(Exercise brief): Where the line with "rw [← Fin.snoc_init_self" appears below, start writing out lines exactly, and finish with the line with "theorem integrand_slab_eq_one (h1", which is included; write out nothing else.

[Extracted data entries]
---*---

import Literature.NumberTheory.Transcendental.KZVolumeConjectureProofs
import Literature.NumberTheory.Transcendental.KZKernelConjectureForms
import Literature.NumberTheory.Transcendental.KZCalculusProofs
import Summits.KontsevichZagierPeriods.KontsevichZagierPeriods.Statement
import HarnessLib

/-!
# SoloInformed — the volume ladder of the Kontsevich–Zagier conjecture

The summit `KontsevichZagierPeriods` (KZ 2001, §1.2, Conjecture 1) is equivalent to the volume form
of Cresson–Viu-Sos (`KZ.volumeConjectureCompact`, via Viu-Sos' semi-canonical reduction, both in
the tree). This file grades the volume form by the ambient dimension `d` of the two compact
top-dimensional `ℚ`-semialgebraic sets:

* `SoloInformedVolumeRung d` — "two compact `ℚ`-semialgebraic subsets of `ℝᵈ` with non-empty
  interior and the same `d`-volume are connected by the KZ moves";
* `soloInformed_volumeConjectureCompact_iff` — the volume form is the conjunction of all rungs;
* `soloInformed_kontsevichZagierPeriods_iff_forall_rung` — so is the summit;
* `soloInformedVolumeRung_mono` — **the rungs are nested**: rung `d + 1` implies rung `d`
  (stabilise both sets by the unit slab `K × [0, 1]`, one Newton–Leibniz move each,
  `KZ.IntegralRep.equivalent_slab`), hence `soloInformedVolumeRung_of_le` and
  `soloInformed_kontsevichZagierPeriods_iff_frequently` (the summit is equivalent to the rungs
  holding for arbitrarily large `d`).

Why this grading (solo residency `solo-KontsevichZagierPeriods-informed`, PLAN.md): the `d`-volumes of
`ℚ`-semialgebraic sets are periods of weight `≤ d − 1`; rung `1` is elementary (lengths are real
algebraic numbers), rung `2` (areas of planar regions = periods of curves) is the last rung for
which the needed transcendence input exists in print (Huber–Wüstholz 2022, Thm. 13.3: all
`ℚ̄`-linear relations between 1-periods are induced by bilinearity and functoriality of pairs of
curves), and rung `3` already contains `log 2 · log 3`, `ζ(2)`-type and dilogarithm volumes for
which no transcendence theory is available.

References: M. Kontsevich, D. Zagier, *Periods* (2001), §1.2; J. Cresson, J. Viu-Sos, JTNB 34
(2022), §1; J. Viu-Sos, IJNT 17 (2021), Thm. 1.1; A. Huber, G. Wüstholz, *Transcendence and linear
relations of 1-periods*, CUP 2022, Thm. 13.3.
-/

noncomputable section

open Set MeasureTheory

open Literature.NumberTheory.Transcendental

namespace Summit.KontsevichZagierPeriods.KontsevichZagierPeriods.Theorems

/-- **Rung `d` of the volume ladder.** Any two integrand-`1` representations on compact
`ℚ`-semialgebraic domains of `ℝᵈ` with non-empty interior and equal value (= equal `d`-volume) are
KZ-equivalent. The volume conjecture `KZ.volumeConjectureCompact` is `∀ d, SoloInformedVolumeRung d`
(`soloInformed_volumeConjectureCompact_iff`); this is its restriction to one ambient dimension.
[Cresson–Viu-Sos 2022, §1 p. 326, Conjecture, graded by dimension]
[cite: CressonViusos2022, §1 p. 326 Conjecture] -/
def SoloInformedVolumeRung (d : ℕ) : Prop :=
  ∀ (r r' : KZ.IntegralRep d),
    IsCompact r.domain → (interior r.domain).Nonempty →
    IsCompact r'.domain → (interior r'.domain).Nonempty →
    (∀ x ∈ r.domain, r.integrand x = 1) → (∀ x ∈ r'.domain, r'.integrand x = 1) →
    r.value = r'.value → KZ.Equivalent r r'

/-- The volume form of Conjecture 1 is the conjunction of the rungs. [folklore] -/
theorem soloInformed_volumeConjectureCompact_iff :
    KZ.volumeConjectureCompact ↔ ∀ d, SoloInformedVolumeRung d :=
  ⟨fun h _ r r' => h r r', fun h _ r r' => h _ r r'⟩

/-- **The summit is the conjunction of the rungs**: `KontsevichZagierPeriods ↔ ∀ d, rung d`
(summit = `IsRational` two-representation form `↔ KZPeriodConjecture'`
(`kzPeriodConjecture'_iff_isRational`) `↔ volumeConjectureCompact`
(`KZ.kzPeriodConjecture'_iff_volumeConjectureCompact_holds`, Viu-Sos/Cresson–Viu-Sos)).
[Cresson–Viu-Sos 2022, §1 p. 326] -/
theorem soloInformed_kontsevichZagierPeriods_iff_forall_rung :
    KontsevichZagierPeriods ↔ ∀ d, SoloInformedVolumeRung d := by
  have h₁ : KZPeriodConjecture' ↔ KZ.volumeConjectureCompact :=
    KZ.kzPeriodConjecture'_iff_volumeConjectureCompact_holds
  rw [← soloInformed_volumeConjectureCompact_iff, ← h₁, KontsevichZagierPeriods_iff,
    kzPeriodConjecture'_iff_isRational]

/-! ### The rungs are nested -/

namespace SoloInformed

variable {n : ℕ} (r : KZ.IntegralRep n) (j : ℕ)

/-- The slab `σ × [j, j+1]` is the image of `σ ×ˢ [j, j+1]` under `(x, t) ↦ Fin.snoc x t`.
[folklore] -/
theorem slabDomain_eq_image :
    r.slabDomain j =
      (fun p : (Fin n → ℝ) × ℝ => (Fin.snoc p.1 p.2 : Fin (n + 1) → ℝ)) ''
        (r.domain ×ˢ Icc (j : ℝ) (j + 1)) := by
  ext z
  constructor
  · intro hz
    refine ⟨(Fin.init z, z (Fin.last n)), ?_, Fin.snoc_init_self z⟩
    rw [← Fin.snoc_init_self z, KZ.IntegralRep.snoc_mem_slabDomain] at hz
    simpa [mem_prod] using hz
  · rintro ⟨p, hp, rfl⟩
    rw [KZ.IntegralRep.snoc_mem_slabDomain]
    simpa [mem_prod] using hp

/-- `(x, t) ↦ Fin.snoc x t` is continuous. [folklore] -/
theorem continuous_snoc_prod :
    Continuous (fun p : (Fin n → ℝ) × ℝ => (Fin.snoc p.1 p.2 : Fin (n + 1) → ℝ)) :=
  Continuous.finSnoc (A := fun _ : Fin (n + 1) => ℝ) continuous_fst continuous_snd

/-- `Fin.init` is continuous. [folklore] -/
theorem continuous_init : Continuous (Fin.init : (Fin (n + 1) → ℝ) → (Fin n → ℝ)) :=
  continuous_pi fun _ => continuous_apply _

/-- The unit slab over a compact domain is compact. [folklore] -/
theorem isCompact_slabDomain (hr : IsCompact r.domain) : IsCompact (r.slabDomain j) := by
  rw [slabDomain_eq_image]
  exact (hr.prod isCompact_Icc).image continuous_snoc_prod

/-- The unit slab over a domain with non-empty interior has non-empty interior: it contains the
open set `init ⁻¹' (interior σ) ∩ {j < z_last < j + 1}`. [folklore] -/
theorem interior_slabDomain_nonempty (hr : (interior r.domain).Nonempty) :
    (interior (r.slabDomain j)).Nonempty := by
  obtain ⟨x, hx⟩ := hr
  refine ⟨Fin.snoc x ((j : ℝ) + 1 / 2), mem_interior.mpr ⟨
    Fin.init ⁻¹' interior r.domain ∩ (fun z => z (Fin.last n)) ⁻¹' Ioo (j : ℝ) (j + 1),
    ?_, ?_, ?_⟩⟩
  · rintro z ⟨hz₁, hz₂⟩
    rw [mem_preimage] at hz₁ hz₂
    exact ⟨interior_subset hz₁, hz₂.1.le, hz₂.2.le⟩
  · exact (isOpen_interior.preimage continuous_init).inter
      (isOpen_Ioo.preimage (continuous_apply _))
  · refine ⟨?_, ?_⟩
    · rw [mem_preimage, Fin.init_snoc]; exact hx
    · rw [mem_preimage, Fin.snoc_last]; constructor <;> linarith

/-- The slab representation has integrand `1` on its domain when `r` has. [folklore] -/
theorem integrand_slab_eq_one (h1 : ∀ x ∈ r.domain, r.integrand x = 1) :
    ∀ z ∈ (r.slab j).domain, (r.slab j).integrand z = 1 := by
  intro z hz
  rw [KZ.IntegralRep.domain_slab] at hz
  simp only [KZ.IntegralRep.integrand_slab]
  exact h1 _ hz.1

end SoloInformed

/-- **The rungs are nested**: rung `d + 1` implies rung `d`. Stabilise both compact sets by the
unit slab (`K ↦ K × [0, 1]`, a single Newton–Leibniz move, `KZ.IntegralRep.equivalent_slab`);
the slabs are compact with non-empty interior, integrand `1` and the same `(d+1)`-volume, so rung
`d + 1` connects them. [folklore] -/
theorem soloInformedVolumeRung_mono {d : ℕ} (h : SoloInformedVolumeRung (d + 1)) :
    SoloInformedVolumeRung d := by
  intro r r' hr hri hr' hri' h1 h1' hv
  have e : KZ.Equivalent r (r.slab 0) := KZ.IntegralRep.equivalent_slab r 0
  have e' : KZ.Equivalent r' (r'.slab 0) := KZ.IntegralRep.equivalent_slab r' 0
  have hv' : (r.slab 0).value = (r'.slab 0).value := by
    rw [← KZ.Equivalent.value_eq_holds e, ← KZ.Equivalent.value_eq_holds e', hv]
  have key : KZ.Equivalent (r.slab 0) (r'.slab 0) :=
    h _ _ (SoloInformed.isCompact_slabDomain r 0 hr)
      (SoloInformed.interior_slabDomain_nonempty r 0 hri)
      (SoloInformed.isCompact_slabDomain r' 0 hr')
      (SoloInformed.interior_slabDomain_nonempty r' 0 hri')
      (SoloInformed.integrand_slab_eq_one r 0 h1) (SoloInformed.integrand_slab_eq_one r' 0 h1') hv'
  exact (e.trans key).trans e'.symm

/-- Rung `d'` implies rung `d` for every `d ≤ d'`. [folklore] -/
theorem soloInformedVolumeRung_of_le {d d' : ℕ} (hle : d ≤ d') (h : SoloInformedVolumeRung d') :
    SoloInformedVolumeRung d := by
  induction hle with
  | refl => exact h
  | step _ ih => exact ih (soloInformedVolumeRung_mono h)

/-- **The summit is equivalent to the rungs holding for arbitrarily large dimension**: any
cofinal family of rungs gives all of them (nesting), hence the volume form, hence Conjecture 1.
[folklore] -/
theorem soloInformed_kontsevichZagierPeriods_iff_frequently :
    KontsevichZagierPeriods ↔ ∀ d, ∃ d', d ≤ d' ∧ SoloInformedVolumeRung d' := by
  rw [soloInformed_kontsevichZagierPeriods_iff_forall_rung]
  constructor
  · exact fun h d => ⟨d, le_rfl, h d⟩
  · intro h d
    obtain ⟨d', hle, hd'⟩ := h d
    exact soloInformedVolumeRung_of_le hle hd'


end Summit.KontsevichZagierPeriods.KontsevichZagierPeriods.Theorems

---*---

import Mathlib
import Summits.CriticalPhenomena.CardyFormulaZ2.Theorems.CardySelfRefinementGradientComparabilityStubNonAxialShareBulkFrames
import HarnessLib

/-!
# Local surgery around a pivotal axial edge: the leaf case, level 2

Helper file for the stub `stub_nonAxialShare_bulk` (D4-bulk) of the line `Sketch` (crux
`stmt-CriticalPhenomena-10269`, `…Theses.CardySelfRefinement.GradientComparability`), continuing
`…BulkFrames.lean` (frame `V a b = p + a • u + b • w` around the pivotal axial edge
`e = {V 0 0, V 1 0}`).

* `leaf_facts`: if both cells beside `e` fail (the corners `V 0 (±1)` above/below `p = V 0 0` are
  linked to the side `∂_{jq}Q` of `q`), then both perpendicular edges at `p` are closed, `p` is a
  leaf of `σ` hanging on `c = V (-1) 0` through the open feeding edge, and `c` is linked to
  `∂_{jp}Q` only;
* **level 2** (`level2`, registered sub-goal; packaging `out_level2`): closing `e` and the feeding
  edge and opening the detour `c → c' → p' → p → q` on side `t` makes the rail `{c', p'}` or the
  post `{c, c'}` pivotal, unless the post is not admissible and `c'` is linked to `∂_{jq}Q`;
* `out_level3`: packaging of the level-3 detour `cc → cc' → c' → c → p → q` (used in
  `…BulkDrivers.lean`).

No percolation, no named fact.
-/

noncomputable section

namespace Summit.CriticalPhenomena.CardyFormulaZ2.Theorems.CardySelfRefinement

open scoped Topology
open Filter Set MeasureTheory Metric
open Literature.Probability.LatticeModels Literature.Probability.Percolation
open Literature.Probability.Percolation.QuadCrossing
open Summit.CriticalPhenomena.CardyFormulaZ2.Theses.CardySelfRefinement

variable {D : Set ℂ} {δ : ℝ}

---*---

(Written response):
    rw [← Fin.snoc_init_self z, KZ.IntegralRep.snoc_mem_slabDomain] at hz
    simpa [mem_prod] using hz
  · rintro ⟨p, hp, rfl⟩
    rw [KZ.IntegralRep.snoc_mem_slabDomain]
    simpa [mem_prod] using hp

/-- `(x, t) ↦ Fin.snoc x t` is continuous. [folklore] -/
theorem continuous_snoc_prod :
    Continuous (fun p : (Fin n → ℝ) × ℝ => (Fin.snoc p.1 p.2 : Fin (n + 1) → ℝ)) :=
  Continuous.finSnoc (A := fun _ : Fin (n + 1) => ℝ) continuous_fst continuous_snd

/-- `Fin.init` is continuous. [folklore] -/
theorem continuous_init : Continuous (Fin.init : (Fin (n + 1) → ℝ) → (Fin n → ℝ)) :=
  continuous_pi fun _ => continuous_apply _

/-- The unit slab over a compact domain is compact. [folklore] -/
theorem isCompact_slabDomain (hr : IsCompact r.domain) : IsCompact (r.slabDomain j) := by
  rw [slabDomain_eq_image]
  exact (hr.prod isCompact_Icc).image continuous_snoc_prod

/-- The unit slab over a domain with non-empty interior has non-empty interior: it contains the
open set `init ⁻¹' (interior σ) ∩ {j < z_last < j + 1}`. [folklore] -/
theorem interior_slabDomain_nonempty (hr : (interior r.domain).Nonempty) :
    (interior (r.slabDomain j)).Nonempty := by
  obtain ⟨x, hx⟩ := hr
  refine ⟨Fin.snoc x ((j : ℝ) + 1 / 2), mem_interior.mpr ⟨
    Fin.init ⁻¹' interior r.domain ∩ (fun z => z (Fin.last n)) ⁻¹' Ioo (j : ℝ) (j + 1),
    ?_, ?_, ?_⟩⟩
  · rintro z ⟨hz₁, hz₂⟩
    rw [mem_preimage] at hz₁ hz₂
    exact ⟨interior_subset hz₁, hz₂.1.le, hz₂.2.le⟩
  · exact (isOpen_interior.preimage continuous_init).inter
      (isOpen_Ioo.preimage (continuous_apply _))
  · refine ⟨?_, ?_⟩
    · rw [mem_preimage, Fin.init_snoc]; exact hx
    · rw [mem_preimage, Fin.snoc_last]; constructor <;> linarith

/-- The slab representation has integrand `1` on its domain when `r` has. [folklore] -/
theorem integrand_slab_eq_one (h1 : ∀ x ∈ r.domain, r.integrand x = 1) :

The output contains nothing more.